#### [MATERIALS PROVIDED]
■ ■ ■ ■ ■

import Summits.CriticalPhenomena.PercolationContinuityZ3.Theses.PercNearOneGluing
import Literature.Probability.Percolation.PercolationProofs
import Literature.Probability.Percolation.ConditionalPositiveAssociationProofs
import Literature.Probability.Percolation.TwoClusterConditionalAssociationProofs
import Summits.CriticalPhenomena.PercolationContinuityZ3.Theorems.PercNearOneGluingAdditiveGluingGoodTwoRelays

/-! TTRL-lite variant V216 of stmt-CriticalPhenomena-4576

(`stub_goodStep`, move `small_case+small_case`: `A.card ≤ 3` and `n ≤ 5`).  With at most three
relays the inductive step needs no induction hypothesis: it is exactly the two-relay goodness
theorem `stub_goodStepTwoRelays_k41` (which covers every `A` with `A.card ≤ 3`).  The bound
`n ≤ 5`, the low neighbour `y` and the induction hypothesis are not used. -/

namespace Summit.CriticalPhenomena.PercolationContinuityZ3.Theorems

open MeasureTheory Literature.Probability.LatticeModels Literature.Probability.Percolation
open scoped Classical BigOperators

/-- TTRL-lite variant V216 of `stub_goodStep` (stmt-CriticalPhenomena-4576): the additive-gluing
good step on at most five vertices with at most three relays.  Since `A.card ≤ 3`, the
conclusion is the two-relay goodness inequality `stub_goodStepTwoRelays_k41` verbatim; the
hypotheses `n ≤ 5`, the existence of a low neighbour `y ∉ A` of `o`, and the induction
hypothesis on the number of active vertices are discarded. [this project] -/
theorem stub_goodStep_var216 : ∀ (n : ℕ) (w : Sym2 (Fin n) → unitInterval) (A : Finset (Fin n)) (o b : Fin n), n ≤ 5 → A.card ≤ 3 → b ∈ A → o ∉ A → (∃ y : Fin n, y ∉ A ∧ y ≠ o ∧ (w s(o, y) : ℝ) ≠ 0) → (∀ w' : Sym2 (Fin n) → unitInterval, (Finset.univ.filter (fun v : Fin n => ∃ u : Fin n, 0 < (w' s(u, v) : ℝ))).card < (Finset.univ.filter (fun v : Fin n => ∃ u : Fin n, 0 < (w s(u, v) : ℝ))).card → ∀ (A' : Finset (Fin n)) (o' b' : Fin n), b' ∈ A' → o' ∉ A' → ∀ (t : ℝ) (sel : Finset (Fin n) → Fin n), (∀ W, sel W ∈ A') → (∀ a ∈ A', 1 - t ≤ (prodBernoulli w').real (openConn a b')) → (prodBernoulli w').real ((⋃ a ∈ A', openConn o' a) ∩ (openConn o' b')ᶜ) + ∑ W ∈ (Finset.univ : Finset (Finset (Fin n))).filter (fun W => o' ∈ W ∧ Disjoint W A'), (prodBernoulli w').real {ω : BondConfig (Fin n) | openCluster ω o' = (W : Set (Fin n))} * (prodBernoulli w').real (openConnIn ((W : Set (Fin n))ᶜ) (sel W) b')ᶜ ≤ t) → ∀ (t : ℝ) (sel : Finset (Fin n) → Fin n), (∀ W, sel W ∈ A) → (∀ a ∈ A, 1 - t ≤ (prodBernoulli w).real (openConn a b)) → (prodBernoulli w).real ((⋃ a ∈ A, openConn o a) ∩ (openConn o b)ᶜ) + ∑ W ∈ (Finset.univ : Finset (Finset (Fin n))).filter (fun W => o ∈ W ∧ Disjoint W A), (prodBernoulli w).real {ω : BondConfig (Fin n) | openCluster ω o = (W : Set (Fin n))} * (prodBernoulli w).real (openConnIn ((W : Set (Fin n))ᶜ) (sel W) b)ᶜ ≤ t := by
  intro n w A o b _hn hA hbA hoA _hy _ih t sel hsel hrel
  exact stub_goodStepTwoRelays_k41 n w A o b hbA hoA hA t sel hsel hrel

end Summit.CriticalPhenomena.PercolationContinuityZ3.Theorems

■ ■ ■ ■ ■

#### [ASSIGNMENT]
Give back every line of the material, exactly as written.

#### [RESULT FOR THIS TASK]
import Summits.CriticalPhenomena.PercolationContinuityZ3.Theses.PercNearOneGluing
import Literature.Probability.Percolation.PercolationProofs
import Literature.Probability.Percolation.ConditionalPositiveAssociationProofs
import Literature.Probability.Percolation.TwoClusterConditionalAssociationProofs
import Summits.CriticalPhenomena.PercolationContinuityZ3.Theorems.PercNearOneGluingAdditiveGluingGoodTwoRelays

/-! TTRL-lite variant V216 of stmt-CriticalPhenomena-4576

(`stub_goodStep`, move `small_case+small_case`: `A.card ≤ 3` and `n ≤ 5`).  With at most three
relays the inductive step needs no induction hypothesis: it is exactly the two-relay goodness
theorem `stub_goodStepTwoRelays_k41` (which covers every `A` with `A.card ≤ 3`).  The bound
`n ≤ 5`, the low neighbour `y` and the induction hypothesis are not used. -/

namespace Summit.CriticalPhenomena.PercolationContinuityZ3.Theorems

open MeasureTheory Literature.Probability.LatticeModels Literature.Probability.Percolation
open scoped Classical BigOperators

/-- TTRL-lite variant V216 of `stub_goodStep` (stmt-CriticalPhenomena-4576): the additive-gluing
good step on at most five vertices with at most three relays.  Since `A.card ≤ 3`, the
conclusion is the two-relay goodness inequality `stub_goodStepTwoRelays_k41` verbatim; the
hypotheses `n ≤ 5`, the existence of a low neighbour `y ∉ A` of `o`, and the induction
hypothesis on the number of active vertices are discarded. [this project] -/
theorem stub_goodStep_var216 : ∀ (n : ℕ) (w : Sym2 (Fin n) → unitInterval) (A : Finset (Fin n)) (o b : Fin n), n ≤ 5 → A.card ≤ 3 → b ∈ A → o ∉ A → (∃ y : Fin n, y ∉ A ∧ y ≠ o ∧ (w s(o, y) : ℝ) ≠ 0) → (∀ w' : Sym2 (Fin n) → unitInterval, (Finset.univ.filter (fun v : Fin n => ∃ u : Fin n, 0 < (w' s(u, v) : ℝ))).card < (Finset.univ.filter (fun v : Fin n => ∃ u : Fin n, 0 < (w s(u, v) : ℝ))).card → ∀ (A' : Finset (Fin n)) (o' b' : Fin n), b' ∈ A' → o' ∉ A' → ∀ (t : ℝ) (sel : Finset (Fin n) → Fin n), (∀ W, sel W ∈ A') → (∀ a ∈ A', 1 - t ≤ (prodBernoulli w').real (openConn a b')) → (prodBernoulli w').real ((⋃ a ∈ A', openConn o' a) ∩ (openConn o' b')ᶜ) + ∑ W ∈ (Finset.univ : Finset (Finset (Fin n))).filter (fun W => o' ∈ W ∧ Disjoint W A'), (prodBernoulli w').real {ω : BondConfig (Fin n) | openCluster ω o' = (W : Set (Fin n))} * (prodBernoulli w').real (openConnIn ((W : Set (Fin n))ᶜ) (sel W) b')ᶜ ≤ t) → ∀ (t : ℝ) (sel : Finset (Fin n) → Fin n), (∀ W, sel W ∈ A) → (∀ a ∈ A, 1 - t ≤ (prodBernoulli w).real (openConn a b)) → (prodBernoulli w).real ((⋃ a ∈ A, openConn o a) ∩ (openConn o b)ᶜ) + ∑ W ∈ (Finset.univ : Finset (Finset (Fin n))).filter (fun W => o ∈ W ∧ Disjoint W A), (prodBernoulli w).real {ω : BondConfig (Fin n) | openCluster ω o = (W : Set (Fin n))} * (prodBernoulli w).real (openConnIn ((W : Set (Fin n))ᶜ) (sel W) b)ᶜ ≤ t := by
  intro n w A o b _hn hA hbA hoA _hy _ih t sel hsel hrel
  exact stub_goodStepTwoRelays_k41 n w A o b hbA hoA hA t sel hsel hrel

end Summit.CriticalPhenomena.PercolationContinuityZ3.Theorems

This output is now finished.